What is the correct way to compute a Kullback–Leibler metric?

39 Views Asked by At

If you go to the Wikipedia page for Kullback-Leibler and scroll down to the definitions section you will see:

$D_{KL}(p||q)=\int_{-\infty }^{\infty}p(x)log(\frac{p(x)}{q(x)})$

for two arbitrary probability density functions $p(x) $ and $q(x)$.

If you go to the Wikipedia page for Normal distribution and go to the bottom of the column on the right you will see somebody has done the hard work of plugging in the PDF for a univariate Gaussian distribution for the specific case when $p(x)$ is $N(\mu_0,\sigma_0)$ and $q(x)$ is $N(\mu_1,\sigma_1)$. The Kullback-Leibler distance measure is then given to be:

$D_{KL}(N_0,N_1)=\frac{1}{2}( \frac{\sigma_0}{\sigma_1})^2+ \frac{(\mu_1-\mu_0)^2 }{\sigma_1^2}-1+2ln(\frac{\sigma_1}{\sigma_0}) )$

I tried to code both of these into MATLAB and run a simple test with $\mu_0=1, \sigma_0=1$ and $\mu_1=3, \sigma_1=1$.
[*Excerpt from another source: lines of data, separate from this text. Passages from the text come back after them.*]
/-! ## §2  The 17W engine socket modulo the row-61 input at wild places -/

set_option maxHeartbeats 1600000 in
-- statement-level instance-term unification on the CM carriers (as ★ (T1)∕(T3), same frame)
/-- **17W MODULO 61b-W — `sig_K2E3PseudoCoeffExistsNonScWild` (U5Kazhdan ED. 2, bytes = this seat's cand 31e988ba1ffe787a) from the row-61 input at every WILD place.**
`h61W` = the statement of 61b-W `smoothTrace_cmPrincipalSeries_epFunction_eq_zero_of_ramificationIdx_ne_one` in the shape `∀ L v, hns → ∀ w hw, e(w∣v) ≠ 1 → ∀ {ϖ}, |ϖ| = q⁻¹ →
∀ eA, ‹★ 58-WITNESS's h61›`; conclusion = the 17W socket's statement VERBATIM (`Pl` unfolded): at a non-split `v` with `¬ (v unramified in L ∨ |2|_v = 1)` every elliptic
non-supercuspidal class has a pseudo-coefficient.  Proof: pick `w ∣ v`; `e(w∣v) = 1` would make `v` unramified (★ `isUnramifiedIn_of_ramificationIdx'_eq_one`), contradicting
`hw`; so `e(w∣v) ≠ 1`, take ANY uniformiser `ϖ` (★ `valuation_exists_uniformizer`), the one-place model `eA` (★ `localNonsplitEquiv` re-read on `Φ₃ = antidiag(1,1,1)`, as ★ (T1)),
and §1.  When 61b-W lands: `pseudoCoeffExistsNonScWild := pseudoCoeffExistsNonScWild_of_h61W ‹it›` pays 17W, whence row #17 by ★ p855141.
[cite: SchneiderStuhler1997, Thm. III.4.16] [cite: Kottwitz1988, §2 Theorem 2] [cite: Rogawski1990, §12.6 p. 187] -/
theorem pseudoCoeffExistsNonScWild_of_h61W
    (h61W : ∀ (L : Type) [Field L] [NumberField L] [IsCMField L] (v : HeightOneSpectrum (𝓞 ↥(maximalRealSubfield L))),
      (∀ w : PlacesOver L v, IsCMField.complexConj L • w.1 = w.1) →
      ∀ [MeasurableSpace (Gqs L v)] [BorelSpace (Gqs L v)] (νQv : Measure (Gqs L v)) [νQv.IsHaarMeasure]
        (w : PlacesOver L v) (hw : IsCMField.complexConj L • w.1 = w.1) {ϖ : w.1.adicCompletion L},
        v.asIdeal.ramificationIdx' w.1.asIdeal ≠ 1 → Valued.v ϖ = WithZero.exp (-1 : ℤ) →
      ∀ (eA : Gqs L v ≃ₜ* ↥(unitaryGroupOfForm (galAdicCompletionMap (L := L) (IsCMField.complexConj L) hw) ((StdForm.antidiagonal 3).over (w.1.adicCompletion L)))),
      (∀ g : Gqs L v, ((eA g : ↥(unitaryGroupOfForm (galAdicCompletionMap (L := L) (IsCMField.complexConj L) hw) ((StdForm.antidiagonal 3).over (w.1.adicCompletion L)))) : GL (Fin 3) (w.1.adicCompletion L)) = ((localNonsplitEquiv (IsCMField.complexConj L) (qsForm L) (IsCMField.complexConj_ne_one L) w hw g : ↥(unitaryGroupOfForm (galAdicCompletionMap (L := L) (IsCMField.complexConj L) hw) (placeForm (qsForm L) w.1))) : GL (Fin 3) (w.1.adicCompletion L))) → ∀
        {a : (Gqs L v) →* ((latticeGraph (galAdicCompletionMap (L := L) (IsCMField.complexConj L) hw) ϖ ((StdForm.antidiagonal 3).over (w.1.adicCompletion L))) ≃g (latticeGraph (galAdicCompletionMap (L := L) (IsCMField.complexConj L) hw) ϖ ((StdForm.antidiagonal 3).over (w.1.adicCompletion L))))} (ha : ∀ g, a g = latticeGraphIso (galAdicCompletionMap (L := L) (IsCMField.complexConj L) hw) ϖ ((StdForm.antidiagonal 3).over (w.1.adicCompletion L)) (eA g))
        (τ : Orientation (latticeGraph (galAdicCompletionMap (L := L) (IsCMField.complexConj L) hw) ϖ ((StdForm.antidiagonal 3).over (w.1.adicCompletion L)))) (hτ : ∀ d, τ.tail d < τ.head d)
        {e : ℕ} {U : {M : Submodule 𝒪[(w.1.adicCompletion L)] (Fin 3 → (w.1.adicCompletion L)) // IsVertex (galAdicCompletionMap (L := L) (IsCMField.complexConj L) hw) ϖ ((StdForm.antidiagonal 3).over (w.1.adicCompletion L)) M} → Subgroup (Gqs L v)}
        (hU : ∀ x g, g ∈ U x ↔ mapGL ((eA g : ↥(unitaryGroupOfForm (galAdicCompletionMap (L := L) (IsCMField.complexConj L) hw) ((StdForm.antidiagonal 3).over (w.1.adicCompletion L)))) : GL (Fin 3) (w.1.adicCompletion L)) x.1 = x.1 ∧
        x.1.map ((Matrix.toLin' ((((eA g : ↥(unitaryGroupOfForm (galAdicCompletionMap (L := L) (IsCMField.complexConj L) hw) ((StdForm.antidiagonal 3).over (w.1.adicCompletion L)))) : GL (Fin 3) (w.1.adicCompletion L)) : Matrix (Fin 3) (Fin 3) (w.1.adicCompletion L)) - 1)).restrictScalars 𝒪[(w.1.adicCompletion L)]) ≤ scaleLattice (ϖ ^ (e + 1)) x.1)
        (hUo : ∀ x, IsOpen (U x : Set (Gqs L v))) (hUc : ∀ x, IsCompact (U x : Set (Gqs L v)))
        (hEo : ∀ d : (latticeGraph (galAdicCompletionMap (L := L) (IsCMField.complexConj L) hw) ϖ ((StdForm.antidiagonal 3).over (w.1.adicCompletion L))).edgeSet, IsOpen ((U (τ.head d) ⊔ U (τ.tail d) : Subgroup (Gqs L v)) : Set (Gqs L v)))
        (hEc : ∀ d : (latticeGraph (galAdicCompletionMap (L := L) (IsCMField.complexConj L) hw) ϖ ((StdForm.antidiagonal 3).over (w.1.adicCompletion L))).edgeSet, IsCompact ((U (τ.head d) ⊔ U (τ.tail d) : Subgroup (Gqs L v)) : Set (Gqs L v)))
        {A : ℤ → {M : Submodule 𝒪[(w.1.adicCompletion L)] (Fin 3 → (w.1.adicCompletion L)) // IsVertex (galAdicCompletionMap (L := L) (IsCMField.complexConj L) hw) ϖ ((StdForm.antidiagonal 3).over (w.1.adicCompletion L)) M}} (hA0 : ∀ c : ℤ, (A (2 * c)).1 = latt (Matrix.diagonal ![ϖ ^ c, (1 : w.1.adicCompletion L), ϖ ^ (-c)])) (hA1 : ∀ c : ℤ, (A (2 * c + 1)).1 = latt (Matrix.diagonal ![ϖ ^ (c + 1), (1 : w.1.adicCompletion L), ϖ ^ (-c)]))
        (d₁ : (latticeGraph (galAdicCompletionMap (L := L) (IsCMField.complexConj L) hw) ϖ ((StdForm.antidiagonal 3).over (w.1.adicCompletion L))).edgeSet) (hd₁ : (d₁ : Sym2 {M : Submodule 𝒪[(w.1.adicCompletion L)] (Fin 3 → (w.1.adicCompletion L)) // IsVertex (galAdicCompletionMap (L := L) (IsCMField.complexConj L) hw) ϖ ((StdForm.antidiagonal 3).over (w.1.adicCompletion L)) M}) = s(A 0, A 1)) (P₀ P₂ P₁ : Subgroup (Gqs L v))
        (hP₀ : ∀ g, g ∈ P₀ ↔ a g (τ.head d₁) = τ.head d₁) (hP₂ : ∀ g, g ∈ P₂ ↔ a g (τ.tail d₁) = τ.tail d₁) (hP₁ : ∀ g, g ∈ P₁ ↔ (a g).mapEdgeSet d₁ = d₁)
        {V : Type} [AddCommGroup V] [Module ℂ V] (ρ : Representation ℂ (Gqs L v) V)
        (hρ : ρ.IsSmooth) (hVN : FiniteDimensional ℂ ((cmBorelTriple L 3 v).restrict ρ).Coinvariants)
        [FiniteDimensional ℂ ↥(ρ.fixedPoints (U (τ.head d₁)))] [FiniteDimensional ℂ ↥(ρ.fixedPoints (U (τ.tail d₁)))]
        [FiniteDimensional ℂ ↥(ρ.fixedPoints (U (τ.head d₁) ⊔ U (τ.tail d₁)))]
        (τ₀ : Representation ℂ ↥P₀ ↥(ρ.fixedPoints (U (τ.head d₁))))
        (hτρ₀ : ∀ (p : ↥P₀) (x : ↥(ρ.fixedPoints (U (τ.head d₁)))), ((τ₀ p x : ↥(ρ.fixedPoints (U (τ.head d₁)))) : V) = ρ (p : (Gqs L v)) (x : V))
        (hτ₀ : ∀ p : ↥P₀, (p : (Gqs L v)) ∈ U (τ.head d₁) → τ₀ p = 1)
        (τ₂ : Representation ℂ ↥P₂ ↥(ρ.fixedPoints (U (τ.tail d₁))))
        (hτρ₂ : ∀ (p : ↥P₂) (x : ↥(ρ.fixedPoints (U (τ.tail d₁)))), ((τ₂ p x : ↥(ρ.fixedPoints (U (τ.tail d₁)))) : V) = ρ (p : (Gqs L v)) (x : V))
        (hτ₂ : ∀ p : ↥P₂, (p : (Gqs L v)) ∈ U (τ.tail d₁) → τ₂ p = 1)
        (τ₁ : Representation ℂ ↥P₁ ↥(ρ.fixedPoints (U (τ.head d₁) ⊔ U (τ.tail d₁))))
        (hτρ₁ : ∀ (p : ↥P₁) (x : ↥(ρ.fixedPoints (U (τ.head d₁) ⊔ U (τ.tail d₁)))), ((τ₁ p x : ↥(ρ.fixedPoints (U (τ.head d₁) ⊔ U (τ.tail d₁)))) : V) = ρ (p : (Gqs L v)) (x : V))
        (hτ₁ : ∀ p : ↥P₁, (p : (Gqs L v)) ∈ U (τ.head d₁) ⊔ U (τ.tail d₁) → τ₁ p = 1)
        {f₀ f₂ f₁ : (Gqs L v) → ℂ}
        (hfP₀ : ∀ (g : (Gqs L v)) (hg : g ∈ P₀), f₀ g = Representation.character τ₀ ⟨g, hg⟩⁻¹) (hf0₀ : ∀ g ∉ P₀, f₀ g = 0)
        (hfP₂ : ∀ (g : (Gqs L v)) (hg : g ∈ P₂), f₂ g = Representation.character τ₂ ⟨g, hg⟩⁻¹) (hf0₂ : ∀ g ∉ P₂, f₂ g = 0)
        (hfP₁ : ∀ (g : (Gqs L v)) (hg : g ∈ P₁), f₁ g = Representation.character τ₁ ⟨g, hg⟩⁻¹) (hf0₁ : ∀ g ∉ P₁, f₁ g = 0),
        ∀ χ : ↥(cmBorelTriple L 3 v).M →* ℂˣ, (Continuous fun t => ((χ t : ℂˣ) : ℂ)) →
          Representation.smoothTrace (G := Gqs L v) (UnitaryGroup.cmPrincipalSeries L 3 v χ) νQv ((((νQv.real (P₀ : Set (Gqs L v)))⁻¹ : ℂ)) • f₀ + (((νQv.real (P₂ : Set (Gqs L v)))⁻¹ : ℂ)) • f₂ - (((νQv.real (P₁ : Set (Gqs L v)))⁻¹ : ℂ)) • f₁) = 0) :
    ∀ (L : Type) [Field L] [NumberField L] [IsCMField L] (v : HeightOneSpectrum (𝓞 ↥(maximalRealSubfield L)))
      (hns : ∀ w : PlacesOver L v, IsCMField.complexConj L • w.1 = w.1) (hw : ¬ (Algebra.IsUnramifiedIn (𝓞 L) v.asIdeal ∨ Valued.v (2 : v.adicCompletion ↥(maximalRealSubfield L)) = 1))
      [MeasurableSpace (Gqs L v)] [BorelSpace (Gqs L v)]
      [∀ γ : Gqs L v, MeasurableSpace (Gqs L v ⧸ Subgroup.centralizer ({γ} : Set (Gqs L v)))] [∀ γ : Gqs L v, BorelSpace (Gqs L v ⧸ Subgroup.centralizer ({γ} : Set (Gqs L v)))]
      [MeasurableSpace (Gqs L v ⧸ Subgroup.center (Gqs L v))]
      {H : Type} [Group H] [TopologicalSpace H] [IsTopologicalGroup H] [MeasurableSpace H]
      (νQv : Measure (Gqs L v)) [νQv.IsHaarMeasure] [νQv.IsMulRightInvariant] (mQv : OrbitalMeasureFamily (Gqs L v))
      (hcanQ : mQv.IsCanonical (fun γ => IsRegularElt (γ.val : GL (Fin 3) (UnitaryGroup.LocalRing L v))) νQv)
      (𝔇 : EllipticData (Gqs L v) H) (hμG : 𝔇.μG = νQv) (horb : 𝔇.orb = mQv)
      (hreg : ∀ γ : Gqs L v, γ ∈ 𝔇.regG ↔ IsRegularElt (γ.val : GL (Fin 3) (UnitaryGroup.LocalRing L v)))
      (hE : ∀ γ : Gqs L v, γ ∈ 𝔇.ellG ↔ IsRegularElt (γ.val : GL (Fin 3) (UnitaryGroup.LocalRing L v)) ∧ γ ∉ hyperbolicSet L v)
      (hM1 : ∀ π : IrrClass (Gqs L v), Measurable (𝔇.char π) ∧ LocallyIntegrable (𝔇.char π) 𝔇.μG ∧ (∀ x ∈ 𝔇.regG, ∀ᶠ y in 𝓝 x, 𝔇.char π y = 𝔇.char π x) ∧
        ∀ φ : Gqs L v → ℂ, IsLocSmooth φ → π.smoothTrace 𝔇.μG φ = ∫ x, φ x * 𝔇.char π x ∂𝔇.μG),
      ∀ π : IrrClass (Gqs L v), 𝔇.IsEllipticRep π → ¬ π.IsSupercuspidal → ∃ f : Gqs L v → ℂ, 𝔇.IsPseudoCoeff π f := by
  intro L _ _ _ v hns hw _ _ _ _ _ H _ _ _ _ νQv _ _ mQv hcanQ 𝔇 hμG horb hreg hE hM1
  obtain ⟨w⟩ : Nonempty (PlacesOver L v) := inferInstance
  have hww : IsCMField.complexConj L • w.1 = w.1 := hns w
  have hc1 : IsCMField.complexConj L ≠ 1 := IsCMField.complexConj_ne_one L
  -- the place is ramified: `e(w∣v) = 1` would make `v` unramified in `L`
  have hram : v.asIdeal.ramificationIdx' w.1.asIdeal ≠ 1 := by
    intro he1
    haveI : Algebra.IsQuadraticExtension ↥(maximalRealSubfield L) L := IsCMField.isQuadraticExtension L
    exact hw (Or.inl (isUnramifiedIn_of_ramificationIdx'_eq_one L (IsCMField.complexConj L) v hc1 w hww he1))
  -- ANY uniformiser of `L_w`
  obtain ⟨π, hπ⟩ := w.1.valuation_exists_uniformizer L
  have hϖ : Valued.v (π : w.1.adicCompletion L) = WithZero.exp (-1 : ℤ) := by
    rw [HeightOneSpectrum.valuedAdicCompletion_eq_valuation', hπ]
  -- the one-place model re-read on the literal form `Φ₃ = antidiag(1,1,1)` (as ★ (T1))
  have hJw : placeForm (qsForm L) w.1 = (StdForm.antidiagonal 3).over (w.1.adicCompletion L) := by
    rw [placeForm, qsForm, antidiagOne_eq_over, StdForm.over_map]
  obtain ⟨eA, heA⟩ : ∃ eA : Gqs L v ≃ₜ* ↥(unitaryGroupOfForm (galAdicCompletionMap (L := L) (IsCMField.complexConj L) hww) ((StdForm.antidiagonal 3).over (w.1.adicCompletion L))),
      ∀ g : Gqs L v, ((eA g : ↥(unitaryGroupOfForm (galAdicCompletionMap (L := L) (IsCMField.complexConj L) hww) ((StdForm.antidiagonal 3).over (w.1.adicCompletion L)))) :
          GL (Fin 3) (w.1.adicCompletion L)) =
        ((localNonsplitEquiv (IsCMField.complexConj L) (qsForm L) hc1 w hww g :
          ↥(unitaryGroupOfForm (galAdicCompletionMap (L := L) (IsCMField.complexConj L) hww) (placeForm (qsForm L) w.1))) : GL (Fin 3) (w.1.adicCompletion L)) := by
    rw [← hJw]
    exact ⟨localNonsplitEquiv (IsCMField.complexConj L) (qsForm L) hc1 w hww, fun g => rfl⟩
  exact exists_isPseudoCoeff_of_ramificationIdx_ne_one_explicit_of_h61 L v hns w hww hram hϖ eA heA νQv mQv hcanQ 𝔇 hμG horb hreg hE hM1
    (h61W L v hns νQv w hww hram hϖ eA)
However, for some reason both of these Kullback-Leibler functions give me different values. So I am wondering if there is something wrong in my code or are these two KL distances (one from the Normal Distribution wiki page and the other from the Kullback-Leibler wiki page) are actually supposed to be different?

Here is my MATLAB code:

function [ distance ] = KL(mu1,sigma1,mu2, sigma2 )
% define the two guassian PDFs with their corresponding mu and sigma values
fun1 = @(x) (1/( sigma1*sqrt(2*pi)  )  )*exp(1/2* (-(x-mu1).^2)/(sigma1^2));
fun2 = @(x) (1/( sigma2*sqrt(2*pi)  )  )*exp(1/2* (-(x-mu2).^2)/(sigma2^2));

% implement the integrand of the KL integral from the "Kullback-Leibler"
% wiki page
fun3 = @(x) fun1(x)*log(fun1(x)/fun2(x))
fun4 = @(x) fun2(x)*log(fun2(x)/fun1(x))

y=inf; % integrate from - infinity to infinity
distance = integral(fun3, -y,y) + integral(fun4, -y,y);

% implement the KL defined in the "Normal Distribution" wiki page
dist2 = (sigma1/sigma2)^2 + (mu1-mu2)^2/(sigma2^2)-1+2*log(sigma2/sigma1);

dist4 = 1/2 * (dist2)

% It should be that dist4 = distance (but it is not the case. Why?

Here is the output for a simple example with $\mu_0=1, \sigma_0=1$ and $\mu_1=3, \sigma_1=1$.

>> KL(1,1,3,1)

dist4 =

     2


distance =

    0.1080

Shouldn't they both be the same? If not, which one should I use?